Of the 20 coaches to make the jump since 2012, five were fired before they even reached their fifth season. Only one of them even got their team to bowl eligibility in their short tenures. Trent Miles took Georgia State to the Cure Bowl in his and Georgia State’s third year at the FBS level.
Now not all FBS opportunities are created equal. When Dino Babers took over Bowling Green, he inherited a program fresh off a 10 win season after Dave Clawson left for Wake Forest. He was able to just roll that success into two more great years, and it landed him a job at Syracuse. The average amount of wins prior to an FCS coach taking over since 2012 is 4.5. This isn’t counting Trent Miles taking over at Georgia State and Willie Fritz at Georgia Southern as those programs were entering their first years at the FBS level.
Looking into the 18 coaches’ first year at the FBS level, eight led their teams to more wins than the year prior, seven won less, and three won the same amount. Of course, some of these had a low bar of 1 or 2 wins, while others had the near-impossible task of winning more than 10 or 11.
But only three of these coaches took over Power Five programs. Klieman at K-State, Deion Sanders at Colorado and Troy Taylor at Stanford. Klieman and Sanders still have their jobs and have both seen progressive success, while Taylor was canned after two seasons. Rogers will become the fourth on Saturday.
Rogers case is an anomaly. He takes over a program that won eight games last year, yet it still left Cougar fans believing they underachieved. This year, Rogers faces a much different beast of a schedule. The Cougars will travel over 8,000 miles this year, the fourth most in the country behind Hawai’i and two schools that choose to do this almost annually, Stanford and Oregon. After the Apple Cup on September 20th, WSU won’t take Gesa Field in front of the home faithful for over a month when they host Toledo on October 25th. He doesn’t even get to scout out how to attack his conference foes in the future like almost every other coach to take a new job, as the Cougars only play Oregon State. (twice!) And this is also only his third season as a program leader. All in all, this is about as rough of a landing for Rogers as you could get. But, in this wicked storm, calm waters can be seen ahead. In Rogers second year, WSU won’t have to travel across the country; they’ll play in a comfortable, fairly local conference schedule. Rogers second year could serve as a launchpad into an even more successful third season, when most coaches begin to truly hit their stride.
Of the 14 coaches to make the leap and stick around for their third season, 12 had their best season to date in their third season.

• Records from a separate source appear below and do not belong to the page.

/-!
# Bounded generalized power sums have no modes of positive real part

Trunk T-ANT support (complex analysis), used by `Literature/NumberTheory/LFunctions`
(the converse half of Weil's positivity criterion, `WeilCriterionProofs.lean`: a bounded
"polarised zero sum" `x ↦ ∑_ρ m(ρ) (a_ρ e^{(1/2-ρ)x} + b_ρ e^{(ρ̄-1/2)x})` can have no term with
`Re ρ ≠ 1/2`).

**The lemma.** Let `(λᵢ)_{i ∈ ι}` be a locally finite family of complex numbers with
`Re λᵢ ≤ R`, and `(cᵢ)` complex coefficients with `∑ ‖cᵢ‖ < ∞`. If the generalized power sum
`F(t) = ∑ᵢ cᵢ t^{-λᵢ}` is bounded on `(0, 1]` — equivalently the generalized Dirichlet /
exponential series `F(e^{-x}) = ∑ᵢ cᵢ e^{λᵢ x}` is bounded on `x ≥ 0` — then for every `μ` with
`Re μ > 0` the coefficients on the fibre `{i | λᵢ = μ}` sum to `0` (`sum_fiber_eq_zero`,
`sum_fiber_eq_zero_of_exp`); if `∑ᵢ cᵢ e^{λᵢ x}` is bounded on all of `ℝ` the same holds for every
`μ` with `Re μ ≠ 0` (`sum_fiber_eq_zero_of_exp_real`). This is the standard Laplace-transform
uniqueness argument (a bounded function has Laplace/Mellin transform holomorphic in the open right
half-plane, so the would-be pole `C_μ/(s - μ)` of `∑ᵢ cᵢ/(s - λᵢ)` must have zero residue);
we know no canonical printed source and tag the statements `[folklore]`.

**Proof.** The truncation `f = F · 1_{(0,1]}` is bounded and measurable, so its Mellin transform
`𝓜f(s) = ∫₀¹ F(t) t^{s-1} dt` is holomorphic on `Re s > 0`
(`mellin_differentiableAt_of_isBigO_rpow`), and for `Re s > R` dominated convergence gives
`𝓜f(s) = ∑ᵢ cᵢ/(s - λᵢ)` (`hasSum_mellin`, from `hasMellin_cpow_Ioc`). Fix `μ` with `Re μ > 0`.
The compact horizontal segment `K = [μ, R + 2 + i Im μ]` meets only finitely many `λᵢ` (indices
`I₀`); the remaining values form a closed set disjoint from `K`, hence at distance `≥ δ` from it,
and on the convex open neighbourhood `N = K + B(0, δ/2)` (chosen inside `Re s > 0`) the tail
`G₁(s) = ∑_{i ∉ I₀} cᵢ/(s - λᵢ)` is holomorphic by the Weierstrass `M`-test. With
`q(s) = ∏_{ν ∈ λ(I₀)} (s - ν)`, both `q · (𝓜f - G₁)` and the polynomial
`P(s) = ∑_{i ∈ I₀} cᵢ ∏_{ν ≠ λᵢ} (s - ν)` are holomorphic on `N` and agree on `N ∩ {Re s > R}`,
hence on `N` (identity theorem); at `s = μ` the left side vanishes and
`P(μ) = (∏_{ν ≠ μ} (μ - ν)) · ∑_{λᵢ = μ} cᵢ`, whence the claim.

## Contents

* `BoundedPowerSum.powerSum`, `BoundedPowerSum.mellinInput` — `F` and its truncation.
* `BoundedPowerSum.differentiableAt_mellin`, `BoundedPowerSum.hasSum_mellin` — the two
  descriptions of `𝓜f`.
* `BoundedPowerSum.sum_fiber_eq_zero` (power form on `(0, 1]`),
  `BoundedPowerSum.sum_fiber_eq_zero_of_exp` (exponential form on `x ≥ 0`),
  `BoundedPowerSum.sum_fiber_eq_zero_of_exp_real` (bounded on `ℝ`, `Re μ ≠ 0`).

Mathlib has the ingredients (Mellin transform and its holomorphy, `hasMellin_cpow_Ioc`,
`differentiableOn_tsum_of_summable_norm`, the identity theorem, thickenings) but no statement of
this kind (searched `Dirichlet series` uniqueness, `Laplace`, `powerSum`).

## References

* D. V. Widder, *The Laplace Transform*, Princeton (1941), Ch. II (analytic continuation and
  uniqueness of Laplace–Stieltjes transforms) — background for the method only.
-/

noncomputable section

open Complex Filter Set MeasureTheory Metric Asymptotics
open scoped Real Topology

namespace Literature.Analysis.Complex

namespace BoundedPowerSum

variable {ι : Type*} {lam c : ι → ℂ} {R M : ℝ}

/-- The generalized power sum `F(t) = ∑ᵢ cᵢ t^{-λᵢ}` (a `tsum`; junk `0` where the series does not
converge, which does not happen on `(0, 1]` under the standing hypotheses). [folklore] -/
def powerSum (lam c : ι → ℂ) (t : ℝ) : ℂ :=
  ∑' i, c i * (t : ℂ) ^ (-lam i)

/-- The power sum restricted to `(0, 1]` (extended by `0`), the input of the Mellin transform. [folklore] -/
def mellinInput (lam c : ι → ℂ) : ℝ → ℂ :=
  indicator (Ioc 0 1) (powerSum lam c)

/-- `‖t^{-λ}‖ ≤ t^{-R}` for `t ∈ (0, 1]` and `Re λ ≤ R`. [folklore] -/
theorem norm_cpow_neg_le {t : ℝ} (ht : t ∈ Ioc (0 : ℝ) 1) {l : ℂ} (hl : l.re ≤ R) :
    ‖(t : ℂ) ^ (-l)‖ ≤ t ^ (-R) := by
  rw [Complex.norm_cpow_eq_rpow_re_of_pos ht.1, neg_re]
  exact Real.rpow_le_rpow_of_exponent_ge ht.1 ht.2 (neg_le_neg hl)

/-- Termwise bound `‖cᵢ t^{-λᵢ}‖ ≤ ‖cᵢ‖ t^{-R}` on `(0, 1]`. [folklore] -/
theorem norm_term_le (hR : ∀ i, (lam i).re ≤ R) {t : ℝ} (ht : t ∈ Ioc (0 : ℝ) 1) (i : ι) :
    ‖c i * (t : ℂ) ^ (-lam i)‖ ≤ ‖c i‖ * t ^ (-R) := by
  rw [norm_mul]
  exact mul_le_mul_of_nonneg_left (norm_cpow_neg_le ht (hR i)) (norm_nonneg _)

/-- On `[a, 1]`, `0 < a`, the terms are bounded by `‖cᵢ‖ a^{-R}` (for `R ≥ 0`). [folklore] -/
theorem norm_term_le_of_mem_Icc (hR : ∀ i, (lam i).re ≤ R) (hR0 : 0 ≤ R) {a t : ℝ} (ha : 0 < a)
    (ht : t ∈ Icc a 1) (i : ι) : ‖c i * (t : ℂ) ^ (-lam i)‖ ≤ ‖c i‖ * a ^ (-R) := by
  refine (norm_term_le hR ⟨ha.trans_le ht.1, ht.2⟩ i).trans ?_
  exact mul_le_mul_of_nonneg_left (Real.rpow_le_rpow_of_nonpos ha ht.1 (by linarith))
    (norm_nonneg _)
import Summits.HubbardSuperconductivity.HubbardSuperconductivity.Theorems.AnisotropyChordTransferFibre3FinX3Eval

/-!
# Route `AnisotropyChord` / H0 rotor rung: FIN per-`L` GM₃ (X5), `L = 26` — rows `N₁` / D / side-condition cell facts, part `p20`

Kernel facts (`decide +kernel`) for cert cells 59, 60 of the per-`L` grid of `L = 26`: `xbnCellAny2` (row `N₁` on XB2 point wedges recomputed in the kernel, exporting the literal brackets `nt ⊇ T⁺ − 3λ₂` and `tb ⊇ T⁺·D`), `xdCellAnyN0` (row D, reads `nt`), `sdCellAnyZN` (side condition, reads `nt`); evaluators `…FinX3Eval` / `…FinX5Eval`; constants from the compiled design probe (x3probe/x3plan, margins c ×0.985, b ×1.03, aD ×1.03); assembled in `…FinX5GM3TwentySix`.
Prover seat `hubbard-h0-rotor-p3` g8; helper for piece A = stmt-HubbardSuperconductivity-23918 of rung 19089 (`--supports`, helper class).
WHAT THIS IS NOT: nothing here proves superconductivity in the Hubbard model (rotor TARGET as worded stays FALSE, g15 verdict); kernel facts for the FIN certificate of ONE conditional reduction.  Tree imports only; zero data; standard axioms.
-/

set_option linter.dupNamespace false
set_option autoImplicit false

namespace Summit.HubbardSuperconductivity.HubbardSuperconductivity.Theorems.AnisotropyChord.Transfer.Fibre3

namespace FinXD

open FinXB FinCell Hole2

set_option maxHeartbeats 4000000 in
/-- row `N₁` of cell 59 of `L = 26` (`c = 121/200`), exporting `nt`, `tb`. [folklore] -/
theorem xn26_59 : xbnCellAny2 26 (49/50 : ℚ) 339643844337899 348134940446347 (121/200 : ℚ) ((-2973888287437 : ℤ), (3689375104362 : ℤ)) ((1015951425661727 : ℤ), (1048100415507936 : ℤ)) = true := by decide +kernel

set_option maxHeartbeats 4000000 in
/-- row D of cell 59 of `L = 26` (`aD = 41/500`). [folklore] -/
theorem xd26_59 : xdCellAnyN0 26 (49/50 : ℚ) 339643844337899 348134940446347 (41/500 : ℚ) ((-2973888287437 : ℤ), (3689375104362 : ℤ)) = true := by decide +kernel

set_option maxHeartbeats 4000000 in
/-- side condition of cell 59 of `L = 26` (`c, b = 62/100, aD`). [folklore] -/
theorem sd26_59 : sdCellAnyZN 26 (49/50 : ℚ) 100 339643844337899 348134940446347 ((121/200 : ℚ), (62 : ℕ), (41/500 : ℚ)) ((-2973888287437 : ℤ), (3689375104362 : ℤ)) = true := by decide +kernel

set_option maxHeartbeats 4000000 in
/-- row `N₁` of cell 60 of `L = 26` (`c = 121/200`), exporting `nt`, `tb`. [folklore] -/
theorem xn26_60 : xbnCellAny2 26 (49/50 : ℚ) 348134940446347 356838313957506 (121/200 : ℚ) ((-2936409524940 : ℤ), (3710016962958 : ℤ)) ((1041462037272955 : ℤ), (1074231333376622 : ℤ)) = true := by decide +kernel

set_option maxHeartbeats 4000000 in
/-- row D of cell 60 of `L = 26` (`aD = 41/500`). [folklore] -/
theorem xd26_60 : xdCellAnyN0 26 (49/50 : ℚ) 348134940446347 356838313957506 (41/500 : ℚ) ((-2936409524940 : ℤ), (3710016962958 : ℤ)) = true := by decide +kernel

set_option maxHeartbeats 4000000 in
/-- side condition of cell 60 of `L = 26` (`c, b = 62/100, aD`). [folklore] -/
theorem sd26_60 : sdCellAnyZN 26 (49/50 : ℚ) 100 348134940446347 356838313957506 ((121/200 : ℚ), (62 : ℕ), (41/500 : ℚ)) ((-2936409524940 : ℤ), (3710016962958 : ℤ)) = true := by decide +kernel

end FinXD

end Summit.HubbardSuperconductivity.HubbardSuperconductivity.Theorems.AnisotropyChord.Transfer.Fibre3
/-- The inclusions compose. [folklore] -/
theorem strataRes_comp {I J K : Finset ι} (hIJ : I ⊆ J) (hJK : J ⊆ K) :
    strataRes D hJK ≫ strataRes D hIJ = strataRes D (hIJ.trans hJK) := by
  ext : 1
  simp

/-- `E_I ↪ X` is a closed immersion. [folklore] -/
instance isClosedImmersion_strataHom_left (I : Finset ι) : IsClosedImmersion (strataHom D I).left := by
  rw [strataHom_left]; infer_instance

/-- The strata are locally of finite type. [folklore] -/
instance locallyOfFiniteType_strataScheme_hom [LocallyOfFiniteType X.hom] (I : Finset ι) :
    LocallyOfFiniteType (strataScheme D I).hom := by
  rw [strataScheme_hom]; infer_instance

/-- The strata are separated. [folklore] -/
instance isSeparated_strataScheme_hom [IsSeparated X.hom] (I : Finset ι) :
    IsSeparated (strataScheme D I).hom := by
  rw [strataScheme_hom]; infer_instance

/-- The strata are proper. [folklore] -/
instance isProper_strataScheme_hom [IsProper X.hom] (I : Finset ι) : IsProper (strataScheme D I).hom := by
  rw [strataScheme_hom]; infer_instance

/-- A stratum followed by a closed immersion is a closed immersion. [folklore] -/
instance isClosedImmersion_strataHom_comp_left {Y : SchemeOver ℂ} (g : X ⟶ Y) [IsClosedImmersion g.left]
    (I : Finset ι) : IsClosedImmersion (strataHom D I ≫ g).left := by
  rw [Over.comp_left, strataHom_left]; infer_instance

/-- The complex points of a stratum, seen in `X(ℂ)`, are the points lying on the support. [folklore] -/
theorem range_map_strataHom (I : Finset ι) :
    Set.range (AlgPoints.map (L := ℂ) (strataHom D I)) =
      {P : ComplexPoints X | P.pt ∈ ((strataIdeal D I).support : Set X.left)} := by
  rw [range_map_eq_setOf_pt_mem_range]
  have h : Set.range ((strataIdeal D I).subschemeι : (strataIdeal D I).subscheme ⟶ X.left) =
      ((strataIdeal D I).support : Set X.left) := Scheme.IdealSheafData.range_subschemeι _
  exact congrArg (fun S : Set X.left ↦ {P : ComplexPoints X | P.pt ∈ S}) h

It’s not wild to believe that Rogers can be one of the next greats to come straight from the FCS ranks. What Rogers does bring is a brief but wildly successful resume. In his first year as a head coach, he reached the summit of FCS football, winning the national championship with the South Dakota State Jackrabbits. In his second year, he brought the Jackrabbits to the doorstep of another but ultimately fell short in the semi-finals to the eventual champions, North Dakota State.
The only coaches since 2012 to move straight from FCS to FBS who share that level of success are Bohl, Klieman, and Mike Houston. Bohl and Klieman both led North Dakota State to national championships and then turned that into successful careers at the FBS level. Bohl retired after 10 seasons of leading the Wyoming Cowboys, winning at least six games or more between his third and 10th years, excluding 2020. After taking James Madison to an FCS championship, Houston spent five and a half seasons with the East Carolina Pirates, achieving two winning seasons in that time before being fired mid-season in 2024.
Rogers has the opportunity to become one of the next greats out of the FCS ranks. With a championship pedigree and what history tells us about the level of coaches who bring that type of resume with them to the FBS, Rogers could be in Pullman for a long time should he choose to.